■ EXERCISE DETAILS
Using the records below, write out again exactly the lines that begin at the line containing "induced by a fixed" and end at the line containing "Then there exists an", and no other lines.

■ DATASET EXTRACT
import Literature.NumberTheory.EllipticCurves.BDPAnticyclotomicPAdicLFunction
import Literature.NumberTheory.EllipticCurves.Tamagawa
import HarnessLib

/-!
# Castella 2024 (arXiv:2409.01360v1, UNREFEREED), §2.1 + §2.3: the BDP anticyclotomic `p`-adic
# `L`-function `L_𝔭(f) ∈ Λ_{R₀}` at a prime `p ∥ N` of MULTIPLICATIVE reduction, for ANY conductor `N`
# (`E` not assumed semistable) — Castella 2018 Thm. 3.1's frame, BY CITATION to Hsieh 2014 Thm. A and
# Castella, J. Inst. Math. Jussieu 17 (2018), Thms. 2.10–2.11

HONEST FRAMING. Trunk `Literature/NumberTheory/EllipticCurves`, directory `Castella2024/` (the paper's
other typed items: `MultiplicativePConverse.lean`, `MultiplicativeHeegnerPointMainConjecture.lean`,
`LambdaAdicHeegnerClass*.lean`, `ExceptionalZeroProofs.lean`). ONE named fact (`def … : Prop`; nothing
asserted, no instance, no notation, no `sorry`): the SIBLING of the tree's A206
`Literature.NumberTheory.EllipticCurves.castella2018_exists_isBDPLFunction` (Castella, Camb. J. Math. 6
(2018), Thm. 3.1, in the `∃`-currency «CM periods `Ω_K ∈ ℂ^×`, `Ω_p ∈ R₀^×` and `L ∈ R₀⟦T⟧ = Λ_{R₀}`
with the interpolation predicate `IsBDPLFunction ι 𝔭 κ γ f Ω_K Ω_p L`», file
`BDPAnticyclotomicPAdicLFunction.lean`) with A206's binder `Squarefree N` (Castella 2018, §2.1: «`E`
semistable») REPLACED by the standing hypotheses of Castella 2024, §2.1 — `E/ℚ` of conductor `N`,
`p ≥ 5` a prime of MULTIPLICATIVE reduction (`p ∥ N`, the rest of `N` arbitrary), `K` imaginary
quadratic of odd discriminant `< −4` with the Heegner hypothesis — under which §2.3 of that paper
writes «denote by `L_𝔭(f) ∈ Λ_{R₀}` the `p`-adic Rankin `L`-function of Bertolini–Darmon–Prasanna [bdp],
as extended in [hsieh, cas-split] to the `p`-multiplicative case». Typed by the ideator seat
`bsd-idea-9` (g45, 2026-08-30) of cell `bsd-stepL`'s crux `EulerHalfNotRamNoInertSetAtFive` (item
stmt-BirchSwinnertonDyer-19715) for the door skeleton
`Summits/BirchSwinnertonDyer/BirchSwinnertonDyer/Cruxes/EulerHalfNotRamNoInertSetAtFive/BstwZetaNonsplitDoorSketch.lean`,
whose print-shaped stub `stub_bdpFramePrintMultiplicative` (rev 3.6–3.8) IS the statement below (the
cell's TYPER REQUEST of 2026-08-30T10:58Z, `pub/bsd-stepL/INBOX.md`); the members of that crux's class are
never semistable, so A206 serves none of them. Typed ≠ proved ≠ endorsed; the flags below say exactly
what is printed where.

NEAREST TREE DECLARATIONS (searched; none restated): A206 `castella2018_exists_isBDPLFunction`
(`Squarefree N`; `p ∤ N` allowed); `castellaHsieh2018_exists_isBDPLFunction` (`p ∤ N`, GOOD reduction,
file `CastellaHsieh2018/BDPLFunctionExistence.lean`); `Castella2018.thm32_exists_isBDPLFunction_valueAtOne`
(Thms. 3.1–3.2, `Squarefree N`); `Castella2018.erratum_exists_frames_members_sigma_congruence` (the same
`R₀`-frame conjunct at `p ∥ N` WITHOUT `Squarefree N`, but only at ERRATUM data: a second multiplicative
prime `q`, non-split in `K`, with `E[p]` ramified at `q` — absent on the all-split Heegner fields used
here); `castella2018Exceptional_bdpValueContinuity_trivialChar` (J. Inst. Math. Jussieu 17 Thms.
2.10–2.11 at `p ∥ N`, any conductor, in the FRAME-FREE currency «value continuity at `𝟙`» — no `R₀`, no
`Λ`-adic element; file `BDPValueContinuityMultiplicativePrime.lean`); `KellerYin2024.…` (frame packaged
inside Thm. D at an EISENSTEIN `p ∥ N`, flag `KYD-frame`). The present statement — the bare `R₀`-frame at
a multiplicative `p ≥ 5` with `E[p]` irreducible and NO square-freeness — is none of these.

## The sources, verbatim (TeX e-print of record `run/shared/lean/pub/bsd-eis/lit/src/cas24-src/
## multiplicative-conv.tex`, line locators `l.NNN`; store texts `[corpus: paper:arxiv-2409.01360]`,
## `[corpus: paper:arxiv-1112.1580]`, `[corpus: paper:arxiv-1507.04260]` with chunk:line locators)

* **[Cas24] §2.1 «Setting»** (l.358): «Let `E/ℚ` be an elliptic curve of conductor `N`, let
  `f ∈ S₂(Γ₀(N))` be the newform associated to `E`, and let `p` be a prime of multiplicative reduction
  for `E`, so `p ∥ N`. Throughout we assume that `p > 3`»; (l.360): «Let `K` be an imaginary quadratic
  field of odd discriminant `−D_K < −4` and ring of integers `𝒪_K` such that (Heeg) holds» — (Heeg) =
  §1.1 l.258–261: «there exists an ideal `𝔑 ⊂ 𝒪_K` with `𝒪_K/𝔑 ≃ ℤ/Nℤ`»; (l.366–370): «In particular,
  the prime `p` splits in `K`, say `p = 𝔭𝔭̄`, with `𝔭` the prime of `K` above `p` induced by a fixed
  embedding `ı_p : ℚ̄ ↪ ℚ̄_p`.» **§2.3** (l.465–469): «Let `R₀ = ℤ̂_p^{nr}` denote the completion of the
  ring of integers of the maximal unramified extension of `ℚ_p`, set `Λ_{R₀} = Λ ⊗̂_{ℤ_p} R₀`, and denote
  by `L_𝔭(f) ∈ Λ_{R₀}` the `p`-adic Rankin `L`-function of Bertolini–Darmon–Prasanna [bdp], as extended
  in [hsieh, cas-split] to the `p`-multiplicative case.» Proof of Thm. 2.2 (l.618): «By the same
  calculation as in [cas-hsieh1, Thm. 5.7], but replacing the appeal … to results from [bdp] by their
  corresponding extension in [cas-split] to the multiplicative case». Bibliography (`.bbl`): [hsieh] =
  M.-L. Hsieh, Doc. Math. 19 (2014) 709–767; [cas-split] = F. Castella, J. Inst. Math. Jussieu 17
  (2018) 207–240; [cas-hsieh1] = Castella–Hsieh, Math. Ann. 370 (2018); [bdp] = Duke Math. J. 162 (2013).
* **[Hsi14] Theorem A** (e-print arXiv:1112.1580, p0004 L13–L14; journal Thm. A): setting p0003 L4
  («`𝓕` totally real …, `𝒦` a totally imaginary quadratic extension of `𝓕` …, `π` an irreducible
  cuspidal automorphic representation of `GL₂(𝔸_𝓕)`»), L20–L22 («`π` has infinity type `k = Σ k_σ σ`,
  `λ` has infinity type `(k/2, −k/2)` … Hypothesis (ST). The local root number
  `ε*(π_{𝒦_v}, λ_v) = +1` for each `v ∣ 𝔫⁻`» — `𝔫 = 𝔫⁺𝔫⁻` the conductor OF `π`, `𝔫⁻` its part at
  primes inert or ramified in `𝒦`), L24–L26 («Let `p` be an odd rational prime … (ord) `Σ` is
  `p`-ordinary»), p0004 L1 («Let `𝔑` be the prime-to-`p` conductor of `π_𝒦 ⊗ λ`»), and the theorem:
  «In addition to (ord) and (ST), we further assume that (sf) `𝔫⁻` is square-free. Then there exists an
  element `𝒫_Σ(π, λ) ∈ Λ` [`= Z̄_p⟦Γ⁻⟧`] such that for every `φ̂` … of weight `(m, −m)`» the displayed
  square-root interpolation formula holds; L22: «We shall call `𝓛_Σ(π,λ) := 𝒫_Σ(π,λ)²` the
  anticyclotomic `L`-function … When `𝓕 = ℚ`, `π` is unramified at `p` and `𝔫⁻` is only divisible by
  primes ramified in `𝒦`, `𝓛_Σ(π, λ)` is constructed in [BDP]». NO hypothesis on `π` AT `p`: only the
  prime-to-`p` conductor and `𝔫⁻` are constrained — the sense of [Cas24]'s «extended in [hsieh] to the
  `p`-multiplicative case». PUBLISHED / REFEREED.
* **[JIMJ18] = [cas-split]** (arXiv:1507.04260): setting p0003 L3–L5 («Fix a prime `p ≥ 5`, an integer
  `N > 0` prime to `p`, and let `f ∈ S₂(Γ₀(Np))` be a newform» — ANY `N`; the paper's standing
  `a_p(f) = 1` concerns its big-Heegner-point results), §1.5 p0007 L29–L33 («`𝒪_K/𝔑 ≃ ℤ/Nℤ`»), L66–L68
  («we shall assume that `p = 𝔭𝔭̄` splits in `K`, and let `𝔭` be the prime of `K` above `p` induced by
  our fixed embedding»); **Thm. 2.10** (p0013 L119–L131): «The assignment `χ ↦ L_𝔭(f)(χ)` extends to a
  continuous function on `Σ̂_{k,c}` and satisfies the following interpolation property … `L_𝔭(f)(χ)²/
  Ω_p^{2(k+2j)} = (1 − a_p(f)χ⁻¹(𝔭̄))² · L_alg(f, χ⁻¹, 0)`. Proof. See Theorem 5.9, Proposition 5.10, and
  equation (5.2.4) of [bdp1], noting that `β_p = 0` here, since `f` has level divisible by `p`»;
  **Thm. 2.11** (p0014 L1–L12, «a `p`-new eigenform» of level `Γ₀(Np)`, `a_p(f)` symbolic). PUBLISHED.
* **[Cas18] Thm. 3.1** (Camb. J. Math. 6 (2018) = arXiv:1704.06608 p. 9; quoted in full in the module
  docstring of `BDPAnticyclotomicPAdicLFunction.lean`): «There exists a `p`-adic `L`-function
  `L_p(f) ∈ Λ_{R₀}` such that … `L_p(f, φ̂) = Γ(n)Γ(n+1) · (1 − a_p p⁻¹ φ(𝔭) + ε_p φ²(𝔭))² · Ω_p^{4n} ·
  L(f/K, φ, 1)/(π^{2n+1} Ω_K^{4n})`, where `ε_p = p⁻¹` if `p ∤ N` and `ε_p = 0` otherwise, and `Ω_p ∈ R₀^×`
  and `Ω_K ∈ ℂ^×` are CM periods» — the case `p ∣ N` INCLUDED, printed under §2.1 «`E` semistable»;
  proof: «the construction in [cas-hsieh1] readily extends to the case `p ∣ N` … (cf. [cas-split])».
  This display IS the tree's `IsBDPLFunction` (transport along `ι⁻¹`). PUBLISHED / REFEREED.
* **[KY24] §5.1 (b)** (arXiv:2402.12781v2, TeX L1743; tree flag `KYD-frame` of
  `KellerYin2024/MultiplicativeReduction.lean`): at `p ∥ N` «a `2`-variable `p`-adic `L`-function … for
  the Hida families constructed in [Cas20, Theorem 2.11]» ([Cas20] = J. Inst. Math. Jussieu 19 (2020)).

## What is typed, and why it is the printed object (weight `2`, `F = ℚ`)

Binders (verbatim the door stub's, which are A206's at A206's granularity with the substitution just
described): the embedding datum `ι : ℚ̄_p ≃ ℂ` and the elliptic curve `W/ℚ` with its newform `f` at
level `N` (`IsNewformOf W f`); «conductor `N`» — `W.conductorNorm ℤ = N`; «`p > 3`» — `5 ≤ p`;
«multiplicative reduction at `p`, so `p ∥ N`» — `W.HasMultiplicativeReductionAtPrime p`; `E[p]`
irreducible — `W.HasIrreducibleModPGaloisRep p` (NOT a hypothesis of [Cas24] §2.1–2.3; KEPT from A206's
standing list, flag `C23-irr`); «`K` imaginary quadratic of odd discriminant `−D_K < −4`» —
`IsImaginaryQuadratic K`, `Odd (discr K)`, `discr K < −4`; (Heeg) in the ALL-SPLIT form «every prime
`ℓ ∣ N` splits in `K`» (`((ℓ)).primesOver.ncard = 2`; definitionally the tree's
`SatisfiesHeegnerHypothesis N K`; it implies the printed ideal form and, as `p ∣ N`, «`p` splits»; flag
`C23-Heeg`); «`𝔭` the prime above `p` induced by `ı_p`» — `p ∈ 𝔭` and the compatibility clause of A206
verbatim (`k ∈ 𝔭 ↔ |ι⁻¹(w(k))|_p < 1` for the embedding `w` of the infinite place); `κ` THE anticyclotomic
`ℤ_p`-extension with topological generator `γ` (§2.2–2.3: `Γ = Gal(K_∞/K)`, `Λ = ℤ_p⟦Γ⟧`). Conclusion =
A206's conclusion verbatim: `∃ Ω_K ≠ 0, Ω_p ∈ R₀^×, L ∈ R₀⟦T⟧, IsBDPLFunction ι 𝔭 κ γ f Ω_K Ω_p L`.
Why this is [Cas24]'s `L_𝔭(f) ∈ Λ_{R₀}`: (D1) [Hsi14] Thm. A applies verbatim to
`(𝓕, 𝒦, π, p) = (ℚ, K, π_f, p)` whatever the level of `f` AT `p` — its hypotheses constrain `𝔫⁻`
((ST), (sf): vacuous under the all-split (Heeg), `𝔫⁻ = 1`) and the CM type ((ord) ⟺ `p` split) — and
gives the `Λ`-adic element; (D2) the passage from Hsieh's ∕ Castella–Hsieh's `𝓛_{𝔭,ψ}(f)` to Castella's
`L_p(f) ∈ Λ_{R₀}` with the display `IsBDPLFunction` (twist `Tw_{ψ⁻¹}`, `Γ̃ ↠ Γ`, CM periods `Ω_K`,
`Ω_p ∈ R₀^×`) is [CH18] §3.3 ∕ Prop. 3.8 and [Cas18] Thm. 3.1, printed at `p ∤ N` resp. for semistable
`E` (with `ε_p = 0` at `p ∣ N`), a construction that never looks at the reduction of `E` away from `p`;
(D3) at level `Γ₀(Np)`, ANY `N` prime to `p`, [JIMJ18] Thms. 2.10–2.11 print the same values
(continuous-function currency); (D4) [Cas24] §2.3 ∕ proof of Thm. 2.2 and [KY24] §5.1 (b) USE the
`Λ_{R₀}`-valued object at `p ∥ N` without square-freeness. The statement is therefore the printed
object of [Cas24] §2.3 in the tree's frame currency; the existential periods make it WEAKER than, and
implied by, the cited constructions, exactly as for A206.

## Flags (nothing hidden)

* `C23-cite` (FRAME BY CITATION): no single refereed theorem prints the display `IsBDPLFunction` with
  `L ∈ R₀⟦T⟧`, `Ω_p ∈ R₀^×` for a NON-semistable `E` at `p ∥ N`. Refereed: the `Λ`-adic construction
  [Hsi14] Thm. A (covers any level at `p`), the level-`Γ₀(Np)` values [JIMJ18] Thms. 2.10–2.11, and the
  display [Cas18] Thm. 3.1 (semistable `E`, `p ∣ N` included). The assertion that these give THIS frame
  at non-square-free `N` is printed only as standing notation ∕ by citation: [Cas24] §2.3 and proof of
  Thm. 2.2, [KY24] §5.1 (b) — both UNREFEREED (arXiv v1 of 2 Sep 2024; v2 of arXiv:2402.12781). Same
  status as the tree flags `Cas18-Thm32-pN-via-cas-split` (`Castella2018/PAdicWaldspurgerFormula.lean`)
  and `JIMJ18-VC-dictionary-via-Cas18` (`BDPValueContinuityMultiplicativePrime.lean`). A consumer citing
  this `Prop` as settled mathematics must carry the flag.
* `C23-Heeg` (WEAKER than print): (Heeg) typed in the all-split form (= `SatisfiesHeegnerHypothesis`),
  stricter than [Cas24]'s ideal form `𝒪_K/𝔑 ≃ ℤ/Nℤ` (which allows ramified `q ∥ N`); «`p` splits» is then
  automatic (`p ∣ N`) and is not a separate binder.
* `C23-irr` (EXTRA hypothesis, WEAKER than print): `E[p]` irreducible is A206's ([Cas18] §2.1), not
  [Cas24] §2.1–2.3's; kept for binder parity with A206 (the door skeleton's members have surjective
  `ρ̄_{E,p}`).
* `C23-disc` (as printed, not needed by the constructions): `d_K` odd and `< −4` are [Cas24]'s standing
  hypotheses; [Hsi14] has neither, [BDP13] Thm. 4.6 takes `c`, `d_K` odd «for convenience».
* Typing risk recorded by the requesting cell (door docstring, «Why it might fail»): if at some
  non-semistable level the cited extension only yielded `Ω_p ∉ R₀^×` or `L ∉ R₀⟦T⟧` (a `ψ`-twisted or
  `Λ ⊗ ℚ_p`-valued normalisation), the `UnrSeries` ∕ `(unrIntegers p)ˣ` currency — [Cas24] §2.3's printed
  `Λ_{R₀}` and [Cas18] Thm. 3.1's printed `R₀^×` — would be the misstatement, not the existence.
* PROVENANCE: PUBLISHED constructions ([Hsi14], [JIMJ18], [CH18], [Cas18]) ∘ by-citation normalisation
  ([Cas24] preprint). Nothing below `p = 5`; nothing at additive `p`; nothing for `E[p]` reducible (that
  is [KY24]'s Eisenstein setting, typed separately).

## References

* [Castella2024] F. Castella, *Exceptional zeros for Heegner points and `p`-converse to the theorem of
  Gross–Zagier and Kolyvagin*, arXiv:2409.01360v1 (2 Sep 2024): §1.1 (Heeg) (l.258–261), §2.1 (l.358–370),
  §2.3 (l.465–469), proof of Thm. 2.2 (l.618).
* [Hsieh2014] M.-L. Hsieh, *Special values of anticyclotomic Rankin–Selberg `L`-functions*,
  Doc. Math. 19 (2014) 709–767 (e-print arXiv:1112.1580): Thm. A (journal p. 712) with (ST), (ord), (sf)
  (e-print p0003–p0004).
* [Castella2018Exceptional] F. Castella, *On the exceptional specializations of big Heegner points*,
  J. Inst. Math. Jussieu 17 (2018) 207–240 (arXiv:1507.04260): §1 (p. 3), §1.5, Thm. 2.10, Thm. 2.11.
* [Castella2018] F. Castella, *On the `p`-part of the Birch–Swinnerton-Dyer formula for multiplicative
  primes*, Camb. J. Math. 6 (2018): §2.1–2.2, Thm. 3.1 and its proof (arXiv:1704.06608 pp. 5, 9).
* [CastellaHsieh2018] F. Castella, M.-L. Hsieh, *Heegner cycles and `p`-adic `L`-functions*, Math. Ann.
  370 (2018): §3.3, Def. 3.7, Prop. 3.8 (the `p ∤ N` construction and its dictionary to [Hsi14]).
* [BertoliniDarmonPrasanna2013] Duke Math. J. 162 (2013): §5, Thm. 5.9, Prop. 5.10, (5.2.4).
* [KellerYin2024] arXiv:2402.12781v2, §5.1 (b) (TeX L1743); [Castella2020JIMJ] J. Inst. Math. Jussieu 19
  (2020), Thm. 2.11.
* Cell documents: door skeleton `Summits/…/Cruxes/EulerHalfNotRamNoInertSetAtFive/BstwZetaNonsplitDoorSketch.lean`
  (rev 3.8, docstring of `stub_bdpFramePrintMultiplicative`); crux idea card
  `Summits/…/Cruxes/EulerHalfNotRamNoInertSetAtFive/Ideas/bstw-zeta-nonsplit-door.md`;
  `run/shared/lean/pub/bsd-stepL/INBOX.md` (TYPER REQUEST 2026-08-30T10:58Z).
-/

noncomputable section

■ TASK OUTPUT
  the prime `p` splits in `K`, say `p = 𝔭𝔭̄`, with `𝔭` the prime of `K` above `p` induced by a fixed
  embedding `ı_p : ℚ̄ ↪ ℚ̄_p`.» **§2.3** (l.465–469): «Let `R₀ = ℤ̂_p^{nr}` denote the completion of the
  ring of integers of the maximal unramified extension of `ℚ_p`, set `Λ_{R₀} = Λ ⊗̂_{ℤ_p} R₀`, and denote
  by `L_𝔭(f) ∈ Λ_{R₀}` the `p`-adic Rankin `L`-function of Bertolini–Darmon–Prasanna [bdp], as extended
  in [hsieh, cas-split] to the `p`-multiplicative case.» Proof of Thm. 2.2 (l.618): «By the same
  calculation as in [cas-hsieh1, Thm. 5.7], but replacing the appeal … to results from [bdp] by their
  corresponding extension in [cas-split] to the multiplicative case». Bibliography (`.bbl`): [hsieh] =
  M.-L. Hsieh, Doc. Math. 19 (2014) 709–767; [cas-split] = F. Castella, J. Inst. Math. Jussieu 17
  (2018) 207–240; [cas-hsieh1] = Castella–Hsieh, Math. Ann. 370 (2018); [bdp] = Duke Math. J. 162 (2013).
* **[Hsi14] Theorem A** (e-print arXiv:1112.1580, p0004 L13–L14; journal Thm. A): setting p0003 L4
  («`𝓕` totally real …, `𝒦` a totally imaginary quadratic extension of `𝓕` …, `π` an irreducible
  cuspidal automorphic representation of `GL₂(𝔸_𝓕)`»), L20–L22 («`π` has infinity type `k = Σ k_σ σ`,
  `λ` has infinity type `(k/2, −k/2)` … Hypothesis (ST). The local root number
  `ε*(π_{𝒦_v}, λ_v) = +1` for each `v ∣ 𝔫⁻`» — `𝔫 = 𝔫⁺𝔫⁻` the conductor OF `π`, `𝔫⁻` its part at
  primes inert or ramified in `𝒦`), L24–L26 («Let `p` be an odd rational prime … (ord) `Σ` is
  `p`-ordinary»), p0004 L1 («Let `𝔑` be the prime-to-`p` conductor of `π_𝒦 ⊗ λ`»), and the theorem:
  «In addition to (ord) and (ST), we further assume that (sf) `𝔫⁻` is square-free. Then there exists an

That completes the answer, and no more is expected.